Tanah bukit sebelumnya diberi perlakuan secara khusus yakni dberikan campuran pupuk kompos sebagai pupuk dasar dalam menyuburkan tanah. Kapur Dolomit ditambahkan untuk menetralkan tanah yang asam. Baru setelahnya dilakukan penanaman dengan memperhatikan kondisi cuaca dan memperhitungkan datangnya musim hujan yakni September, Oktober dan November.
Kerasnya tanah bebatuan juga membuat sebanyak 50 pekerja hanya bisa menyelesaikan 21-25 lubang per hari. “Ini semua lubang mendapat perlakukan khusus itu: dicampurkan kompos dan kapur dolomit agar dapat tumbuh karena ini batu semua,” kata Ali.
Lebih dari dua tahun telah berlalu, kini telah tertancap 82,4 ribu batang pohon kedondong di atas bukit Pulau Papagarang. Ada 2 ribu yang gagal dan mati, sehingga dalam masa pemeliharaan dilakukan proses penyulaman atau mengganti dengan bibit baru.
Tantangan lain adalah hama hewan yaitu kambing. "Sering mengganggu pertumbuhan tanaman sehingga kami pasang pagar di sekitar lokasi tersebut."

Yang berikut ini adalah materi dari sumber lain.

import Summits.BirchSwinnertonDyer.Rank1Residual.ManinAdditive.KummerCubeMonodromy
import HarnessLib
import HarnessLib.Audit.Tags

/-!
# E-an-57♭ `EtaCubeRootCharacterAtNine` — the period (monodromy) face of E-an-57 (cell bsd-f2-manin, -an g37, MEMO-an §80.11; T-an-42)

TYPER NOTE (typer g20, T-an-42).  SOURCE = HOME/an/g37/EtaCubeRootCharacter-an-g37.lean sha16 8c20ca9f9de08cb0 (an: farm rc 0 · 0 err · 0 warn ·
0 s∗rry; BC7 g37-bc7-etachar.out e3c3694f9ea9002b CLEAN) VERBATIM except this note.  Statement-only module: the plain def `EtaCubeRootFixed N r γ`
(ψ_r(γ) = 0: every continuous cube root of the η-quotient `g_r` is γ-invariant; nothing asserted) and `@[conjecture]` **E-an-57♭
`EtaCubeRootCharacterAtNine`** (∃ Newman r with ker χ_T = ker ψ_r; on paper truth-equivalent to E-an-57 `CuspidalKummerThree.CuspidalKummerCubeRepresentativeAtNine`:
E-57 ⟹ E-57♭ kernel-provable from the landed σ-monodromy leaves, ⟸ needs the GAGA bridge Shimura Thm 3.52).  BC5 = the 27a1 rung VERIFIED EXACTLY
(HOME/an/g37/rung27a1-e57-rung27.py d963c0ec134f82a9 / .out e0c629f3071e1811: r = (3, −1, 1, −3)); census-scale falsifier = data ask D-an-19 (40 optimal
curves 9 ∣ N ≤ 1000 with E(ℚ)[3] ≠ 0, 𝔽₃ linear algebra per curve).  Refuter verdict R-an-72 pending at landing time.  Imports = the landed
`…ManinAdditive.KummerCubeMonodromy` (p718910) only — ROUTE-INDEPENDENT.  No instances, no notation.  NOT IN PRINT at 9 ∣ N (nearest shape:
[Yoo2019] Conj. 1.2 / 1.3 «φ^*T ∈ 𝒞(N)»; printed Eisenstein-ideal engines need p ∤ N or N squarefree).  CITE DELTA: an's key
`Yoo2023RCGBJ0N` is not in references.bib — the same paper is the tree key `Yoo2019` (arXiv:1908.06411 = JNT 2022); locators re-read by the
typer on the materialised text p. 3: Conjecture 1.2 (generalized Ogg), Conjecture 1.3, Remark 1.4, Theorem 1.5 (main result) — an's «Thm 1.4» is
Remark 1.4 / Thm 1.5 there.  PARTITION 0 ·
beyond-print theorem: no · bears_on stmt-BirchSwinnertonDyer-22968 (C3, node E-an-57 of LEAD's v19/v20) · BSD is not proved by this; E-an-57/57♭, C3 OPEN.

For an optimal `X₀(N)`-parametrisation `φ` of `E = E_W` (`Λ_E = c·Λ_f`), `9 ∣ N`, and a rational point `T` of
order `3` of the short model with a lift `a ∈ ⅓Λ ∖ Λ` (`ShortThreeTorsionLift`), two characters
`Γ₀(N) → ℤ/3` appear:

* `χ_T(γ)` = the Weil pairing `e₃(T, c·{∞,γ∞}_f / 3)`, i.e. the monodromy of the `σ`-cube root
  `W_a(c·E_f(τ))` of `Θ_T^an` along `γ` (`SigmaCubeRootMonodromy`, `sigmaCubeRoot_add_of_mem_lattice`):
  `χ_T(γ) = 0 ⇔ c·{∞,γ∞}_f ∈ ℤ·3a + 3Λ`;
* `ψ_r(γ)` = the monodromy of a continuous cube root of the `η`-quotient `g_r = ∏ η(δτ)^{r_δ}` (a unit on `X₀(N)`
  under `NewmanCond N r 0`) along `γ`: `ψ_r(γ) = 0 ⇔` every continuous cube root of `g_r` on `ℍ` is `γ`-invariant
  (`EtaCubeRootFixed`).

`EtaCubeRootCharacterAtNine` says: `∃ r` Newman with `ker χ_T = ker ψ_r` (then `χ_T = ±ψ_r = ψ_{±r}`).  On paper it is
EQUIVALENT to E-an-57 `CuspidalKummerCubeRepresentativeAtNine` and to «`φ^*(T) ∈ 𝒞(N)`» (Yoo's rational cuspidal
divisor class group): E-an-57 ⇒ E-an-57♭ by comparing monodromies of `∛Θ^an = ∛g_r · (A/B)^an` (tree tools: S1, S3,
S3′, S6, the multiplier formula, `qExpansionCubeIdentityPrinciple`-type passage); E-an-57♭ ⇒ E-an-57 needs the GAGA
bridge «a `Γ₀(N)`-invariant meromorphic function on `ℍ ∪ cusps` with rational `q`-expansion is `A/B`, `A, B ∈ ℤ⟦q⟧`,
`A/B ∈ K_N`» (Shimura Thm. 3.52), not in the tree.  Cheapest falsifier: `𝔽₃`-linear algebra on (modular symbols of
`f`, Dedekind–Rademacher periods of `η(δτ)`) per curve — data ask D-an-19.  [folklore]
-/

set_option autoImplicit false

open PowerSeries CongruenceSubgroup Complex
open scoped MatrixGroups ModularForm PeriodPair UpperHalfPlane
open WeierstrassCurve Literature.NumberTheory.EllipticCurves Literature.NumberTheory.EllipticCurves.ModularForms
open Summit.BirchSwinnertonDyer.Rank1Residual.ManinAdditive.CuspidalKummer
open Summit.BirchSwinnertonDyer.Rank1Residual.ManinAdditive.CuspidalKummerThree

namespace Summit.BirchSwinnertonDyer.Rank1Residual.ManinAdditive.EtaCubeRootCharacter

/-- `ψ_r(γ) = 0`: every CONTINUOUS cube root `G` of the `η`-quotient `g_r = ∏_{δ∣N} η(δτ)^{r_δ}` on `ℍ` is
`γ`-invariant.  (A continuous cube root exists — `ℍ` is simply connected and `g_r ≠ 0` there — and any two differ by a
constant cube root of unity, so `∀ G` and `∃ G` agree; for a unit `g_r` the defect `G(γτ)/G(τ) ∈ μ₃` is constant in `τ`
and `γ ↦ G(γτ)/G(τ)` is a homomorphism `Γ₀(N) → μ₃`, the Kummer character of `∛g_r`.) [folklore] -/
def EtaCubeRootFixed (N : ℕ) (r : ℕ → ℤ) (γ : SL(2, ℤ)) : Prop :=
  ∀ G : ℂ → ℂ, ContinuousOn G {z : ℂ | 0 < z.im} → (∀ τ : ℍ, G τ ^ 3 = etaQuotient N r τ) →
    ∀ τ : ℍ, G ((γ • τ : ℍ) : ℂ) = G τ

/-- **E-an-57♭ `EtaCubeRootCharacterAtNine` (bsd-f2-manin, -an g37, MEMO-an §80.11; conjecture, research node —
on paper equivalent to E-an-57 and to «`φ^*(T) ∈ 𝒞(N)`», beyond print at `9 ∣ N`).**
For an optimal datum (`Λ_E ⊆ c·Λ_f`), `9 ∣ N`, a rational `3`-torsion point `(X₀, Y₀)` of the short model and any lift
`a` (`a ∉ Λ`, `3a ∈ Λ`, `(c²℘(a), c³℘'(a)/2) = (X₀, Y₀)`), there is a Newman exponent vector `r` (so `g_r` is a unit
on `X₀(N)`) such that for every `γ ∈ Γ₀(N)`:
`c·{∞,γ∞}_f ∈ ℤ·3a + 3Λ` (the Weil pairing `e₃(T, c{∞,γ∞}_f/3)` is trivial, i.e. the `σ`-cube root of `Θ_T` has no
monodromy along `γ`) **iff** every continuous cube root of `g_r` is `γ`-invariant.  Equivalently `χ_T = ψ_{±r}` as
characters `Γ₀(N) → ℤ/3`: the `μ₃`-torsor `X₀(N)(∛Θ_T) = X₀(N) ×_E E₁` is the Kummer torsor of an `η`-quotient.
The arithmetic heart is a congruence MOD 3 OF PERIODS between `f` and the weight-2 Eisenstein series
`dlog g_r /(2πi dτ) = (1/24)Σ r_δ δ E₂(δτ)` (`a_ℓ(f) ≡ 1 + ℓ`), an Eisenstein-ideal statement at `p = 3`, `9 ∣ N`
(printed engines — Mazur, Stevens, Tang 1997, Vatsal 1999/2005, Agashe 2018, Yoo 2023 — need `p ∤ N` or `N`
squarefree / `f` ordinary at `p`; here `E` is additive at `3`).  Why it might fail: exactly when `φ^*(T) ∉ 𝒞(N)`
(a failure of generalized Ogg for this class at a level `9 ∣ N`); typed risks: none beyond E-an-57's (the `∀ a` is
harmless: `ℤ·3a + 3Λ` does not depend on the lift).  Cheapest falsifier (data, D-an-19): for each of the 40 optimal
`E` with `9 ∣ N ≤ 1000`, `E(ℚ)[3] ≠ 0`: `χ_T` on generators of `Γ₀(N)` from modular symbols, `ψ_{e_δ}` from
Dedekind sums, solve `χ_T ∈ span_{𝔽₃}{ψ_r : r Newman}`; calibration `27a1`: `r = (3, −1, 1, −3)`.
[cite: Yoo2019, Conj. 1.2 (generalized Ogg) and Conj. 1.3, Thm. 1.5 (arXiv:1908.06411 = J. Number Theory 2022, doi:10.1016/j.jnt.2022.04.009, p. 3; shape: φ^*T ∈ 𝒞(N))] [cite: Manin1972, Prop. 1.4 (u(γτ) − u(τ) = {∞,γ∞})] -/
@[conjecture]
def EtaCubeRootCharacterAtNine : Prop :=
  ∀ (W : WeierstrassCurve ℚ) [W.IsElliptic] [W.IsGloballyMinimal] {N : ℕ} [NeZero N]
    (D : ModularParametrizationData W N), 9 ∣ N →
    (∀ z ∈ D.L.lattice, ∃ w ∈ periodLattice D.f, z = D.c * w) →
    ∀ X₀ Y₀ : ℚ, IsShortThreeTorsion W D.c X₀ Y₀ →
    ∀ a : ℂ, a ∉ D.L.lattice → 3 * a ∈ D.L.lattice →
      (D.c : ℂ) ^ 2 * ℘[D.L] a = (X₀ : ℂ) → (D.c : ℂ) ^ 3 * ℘'[D.L] a / 2 = (Y₀ : ℂ) →
    ∃ r : ℕ → ℤ, NewmanCond N r 0 ∧
      ∀ γ : Gamma0 N,
        (∃ k : ℤ, ∃ ν ∈ D.L.lattice, (D.c : ℂ) * cuspSymbol D.f γ = k * (3 * a) + 3 * ν) ↔
          EtaCubeRootFixed N r (γ : SL(2, ℤ))

end Summit.BirchSwinnertonDyer.Rank1Residual.ManinAdditive.EtaCubeRootCharacter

Secara keseluruhan, keberhasilan tumbuh tanaman dalam program rehabilitas di Papagarang disebutkan sebesar 90 persen. Angka itu telah melewati batas minimum persentase keberhasilan tanaman yang ditetapkan oleh Peraturan Menteri Lingkungan Hidup dan Kehutanan Nomor: P.105/Menlhk/Setjen/Kum.1/12/2018 tentang Tata Cara Pelaksanaan, Kegiatan Pendukung, Pemberian Intensif, serta Pembinaan dan Pengendalian Kegiatan Rehabilitasi Hutan dan Lahan yaitu sebesar 75 persen.
Buah dari kerja keras di Papagarang pun mulai tampak. Kasie Rehabilitasi Hutan dan Lahan di BPDASHL Benain Noelmina NTT, Agus Subarnas, menunjuk lima mata air yang ada sudah tidak berasa asin lagi. "Setelah ada pohon sekarang berubah tidak asin lagi," katanya.
Patroli Polisi Airud memastikan keamanan para wisatawan yang berada di yacht di Taman Nasional Pulau Komodo. Dok. Kemenparekraf
Pemandangan dan lanskap Pulau Papagarang pun berubah. Sejauh mata memandang dan kaki melangkah tampak dan didapati hamparan hijau pepohonan kedondong hutan. Harapan pun membuncah kalau mimpi bakal jadi nyata tentang masa depan yang lebih menjanjikan di desa di pulau yang pernah dianggap keramat itu.